> [WORK ITEM]
Below are records; how many of their lines hold the string "Boolean"? Reply with nothing but the number.

> [GIVEN ENTRIES]

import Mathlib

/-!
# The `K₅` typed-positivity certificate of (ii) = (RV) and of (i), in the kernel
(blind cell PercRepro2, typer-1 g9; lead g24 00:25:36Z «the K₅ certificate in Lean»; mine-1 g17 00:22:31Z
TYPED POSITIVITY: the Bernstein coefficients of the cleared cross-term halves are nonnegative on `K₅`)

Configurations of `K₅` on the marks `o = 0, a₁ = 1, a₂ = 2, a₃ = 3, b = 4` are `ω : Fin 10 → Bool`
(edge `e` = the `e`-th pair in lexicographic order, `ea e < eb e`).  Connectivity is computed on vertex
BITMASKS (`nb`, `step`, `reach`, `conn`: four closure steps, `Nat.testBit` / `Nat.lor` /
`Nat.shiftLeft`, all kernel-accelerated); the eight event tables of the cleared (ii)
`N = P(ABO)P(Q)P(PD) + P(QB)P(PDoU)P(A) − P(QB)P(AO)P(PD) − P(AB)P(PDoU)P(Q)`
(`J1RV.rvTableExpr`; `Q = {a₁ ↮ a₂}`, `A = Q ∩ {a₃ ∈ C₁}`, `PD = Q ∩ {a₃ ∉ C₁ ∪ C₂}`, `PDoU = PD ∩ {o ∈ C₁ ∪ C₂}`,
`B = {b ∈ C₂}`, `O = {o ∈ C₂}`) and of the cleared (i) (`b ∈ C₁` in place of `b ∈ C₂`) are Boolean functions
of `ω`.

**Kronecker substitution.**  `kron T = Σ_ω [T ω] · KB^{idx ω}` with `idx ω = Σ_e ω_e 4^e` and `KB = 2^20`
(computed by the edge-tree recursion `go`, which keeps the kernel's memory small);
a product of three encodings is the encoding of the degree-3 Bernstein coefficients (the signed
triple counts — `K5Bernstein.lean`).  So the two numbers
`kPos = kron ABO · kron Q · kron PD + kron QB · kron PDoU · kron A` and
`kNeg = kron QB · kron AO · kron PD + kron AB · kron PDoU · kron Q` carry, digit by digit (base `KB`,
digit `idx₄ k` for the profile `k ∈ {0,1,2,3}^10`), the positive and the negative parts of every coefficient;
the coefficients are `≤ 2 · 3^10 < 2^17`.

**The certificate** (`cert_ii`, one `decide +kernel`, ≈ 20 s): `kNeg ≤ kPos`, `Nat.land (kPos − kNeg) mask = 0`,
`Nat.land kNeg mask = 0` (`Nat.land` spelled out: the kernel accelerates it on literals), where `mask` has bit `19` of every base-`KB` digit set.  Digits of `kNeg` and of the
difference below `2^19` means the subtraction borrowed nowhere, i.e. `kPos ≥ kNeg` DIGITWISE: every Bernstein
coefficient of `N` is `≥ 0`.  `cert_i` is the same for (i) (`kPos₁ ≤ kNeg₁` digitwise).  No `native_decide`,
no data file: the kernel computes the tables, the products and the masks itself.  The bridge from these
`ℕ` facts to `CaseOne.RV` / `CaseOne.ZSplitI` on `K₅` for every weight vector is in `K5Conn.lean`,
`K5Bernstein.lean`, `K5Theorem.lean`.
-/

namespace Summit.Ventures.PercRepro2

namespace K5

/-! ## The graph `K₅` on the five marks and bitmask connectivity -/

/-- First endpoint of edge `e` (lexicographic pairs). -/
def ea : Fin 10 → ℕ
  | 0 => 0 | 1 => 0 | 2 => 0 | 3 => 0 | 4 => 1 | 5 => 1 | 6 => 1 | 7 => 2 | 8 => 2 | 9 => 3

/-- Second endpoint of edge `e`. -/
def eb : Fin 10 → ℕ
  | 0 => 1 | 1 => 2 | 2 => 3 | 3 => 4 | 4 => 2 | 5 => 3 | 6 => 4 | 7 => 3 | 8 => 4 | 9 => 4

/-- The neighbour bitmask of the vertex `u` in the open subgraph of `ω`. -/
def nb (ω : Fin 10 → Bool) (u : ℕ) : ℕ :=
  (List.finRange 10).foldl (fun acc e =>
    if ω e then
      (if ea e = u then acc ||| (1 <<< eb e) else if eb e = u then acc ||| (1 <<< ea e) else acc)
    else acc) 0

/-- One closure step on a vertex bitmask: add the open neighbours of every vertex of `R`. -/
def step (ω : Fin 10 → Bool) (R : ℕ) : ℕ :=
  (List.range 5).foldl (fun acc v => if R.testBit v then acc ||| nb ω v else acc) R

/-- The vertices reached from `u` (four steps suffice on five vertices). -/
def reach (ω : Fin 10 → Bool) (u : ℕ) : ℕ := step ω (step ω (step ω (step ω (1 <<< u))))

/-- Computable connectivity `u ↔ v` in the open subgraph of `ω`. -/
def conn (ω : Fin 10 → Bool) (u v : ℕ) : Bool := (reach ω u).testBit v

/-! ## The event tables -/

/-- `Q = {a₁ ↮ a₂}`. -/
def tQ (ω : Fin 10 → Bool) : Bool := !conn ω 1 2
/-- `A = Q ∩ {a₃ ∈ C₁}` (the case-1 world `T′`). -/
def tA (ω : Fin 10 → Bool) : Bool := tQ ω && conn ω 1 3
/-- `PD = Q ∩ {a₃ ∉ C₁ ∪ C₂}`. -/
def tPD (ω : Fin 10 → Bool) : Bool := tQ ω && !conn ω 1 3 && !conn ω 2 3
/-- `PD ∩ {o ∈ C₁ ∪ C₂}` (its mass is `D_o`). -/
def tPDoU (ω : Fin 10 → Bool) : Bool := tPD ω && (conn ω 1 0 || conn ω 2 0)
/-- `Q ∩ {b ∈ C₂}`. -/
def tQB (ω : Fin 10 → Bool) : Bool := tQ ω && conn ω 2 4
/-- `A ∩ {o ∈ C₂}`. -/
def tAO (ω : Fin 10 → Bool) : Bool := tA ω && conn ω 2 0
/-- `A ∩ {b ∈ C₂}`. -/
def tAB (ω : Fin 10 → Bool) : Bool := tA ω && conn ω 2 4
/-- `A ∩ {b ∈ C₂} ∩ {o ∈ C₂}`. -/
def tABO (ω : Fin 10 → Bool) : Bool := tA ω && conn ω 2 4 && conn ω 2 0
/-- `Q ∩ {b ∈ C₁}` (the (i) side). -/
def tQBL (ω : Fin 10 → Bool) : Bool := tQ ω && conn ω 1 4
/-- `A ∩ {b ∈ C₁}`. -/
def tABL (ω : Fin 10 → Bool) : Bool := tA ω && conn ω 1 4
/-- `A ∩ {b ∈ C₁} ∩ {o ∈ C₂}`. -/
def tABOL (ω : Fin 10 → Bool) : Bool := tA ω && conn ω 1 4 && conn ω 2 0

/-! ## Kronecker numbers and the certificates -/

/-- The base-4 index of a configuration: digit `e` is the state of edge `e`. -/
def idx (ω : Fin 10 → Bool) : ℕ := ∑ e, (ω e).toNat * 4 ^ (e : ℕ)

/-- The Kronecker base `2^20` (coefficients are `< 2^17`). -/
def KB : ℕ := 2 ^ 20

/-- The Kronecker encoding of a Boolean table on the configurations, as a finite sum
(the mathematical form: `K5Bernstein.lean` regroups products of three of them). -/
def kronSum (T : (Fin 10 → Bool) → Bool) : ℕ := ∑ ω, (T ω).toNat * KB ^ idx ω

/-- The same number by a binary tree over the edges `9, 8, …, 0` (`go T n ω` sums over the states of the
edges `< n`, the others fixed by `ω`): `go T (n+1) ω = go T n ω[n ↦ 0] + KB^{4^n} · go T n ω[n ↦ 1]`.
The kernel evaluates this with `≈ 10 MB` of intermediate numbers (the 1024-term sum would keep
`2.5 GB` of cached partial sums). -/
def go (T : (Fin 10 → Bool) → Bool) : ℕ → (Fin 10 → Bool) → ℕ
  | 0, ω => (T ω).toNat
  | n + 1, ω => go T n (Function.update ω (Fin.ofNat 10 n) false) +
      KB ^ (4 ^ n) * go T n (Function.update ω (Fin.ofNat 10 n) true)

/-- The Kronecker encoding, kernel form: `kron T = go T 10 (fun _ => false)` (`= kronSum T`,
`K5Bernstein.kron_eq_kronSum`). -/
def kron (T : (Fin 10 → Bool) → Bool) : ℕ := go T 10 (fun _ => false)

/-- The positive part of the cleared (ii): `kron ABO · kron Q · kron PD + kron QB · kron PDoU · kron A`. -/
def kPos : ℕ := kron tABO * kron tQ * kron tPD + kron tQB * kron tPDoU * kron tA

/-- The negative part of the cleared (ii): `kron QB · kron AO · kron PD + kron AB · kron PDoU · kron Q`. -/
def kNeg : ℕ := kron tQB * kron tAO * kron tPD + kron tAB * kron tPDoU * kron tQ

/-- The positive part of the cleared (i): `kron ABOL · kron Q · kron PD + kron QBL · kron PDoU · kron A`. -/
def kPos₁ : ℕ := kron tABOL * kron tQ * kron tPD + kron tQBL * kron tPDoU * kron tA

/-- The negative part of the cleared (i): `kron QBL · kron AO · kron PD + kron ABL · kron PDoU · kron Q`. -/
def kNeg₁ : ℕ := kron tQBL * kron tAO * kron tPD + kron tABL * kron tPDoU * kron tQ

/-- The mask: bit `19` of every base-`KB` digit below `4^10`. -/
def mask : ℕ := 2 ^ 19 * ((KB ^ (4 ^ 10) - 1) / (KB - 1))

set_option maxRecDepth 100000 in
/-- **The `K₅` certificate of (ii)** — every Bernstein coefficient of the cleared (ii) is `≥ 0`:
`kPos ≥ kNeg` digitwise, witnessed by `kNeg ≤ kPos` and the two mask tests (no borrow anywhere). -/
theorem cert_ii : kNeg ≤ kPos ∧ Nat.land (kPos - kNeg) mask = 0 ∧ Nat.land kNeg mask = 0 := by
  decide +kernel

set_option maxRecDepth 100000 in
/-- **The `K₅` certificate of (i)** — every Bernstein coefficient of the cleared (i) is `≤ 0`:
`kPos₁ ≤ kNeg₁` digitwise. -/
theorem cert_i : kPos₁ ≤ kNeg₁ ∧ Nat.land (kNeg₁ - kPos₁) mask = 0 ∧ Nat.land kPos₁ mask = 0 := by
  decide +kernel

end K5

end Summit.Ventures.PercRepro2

> [RESPONSE TO THE EXERCISE]
2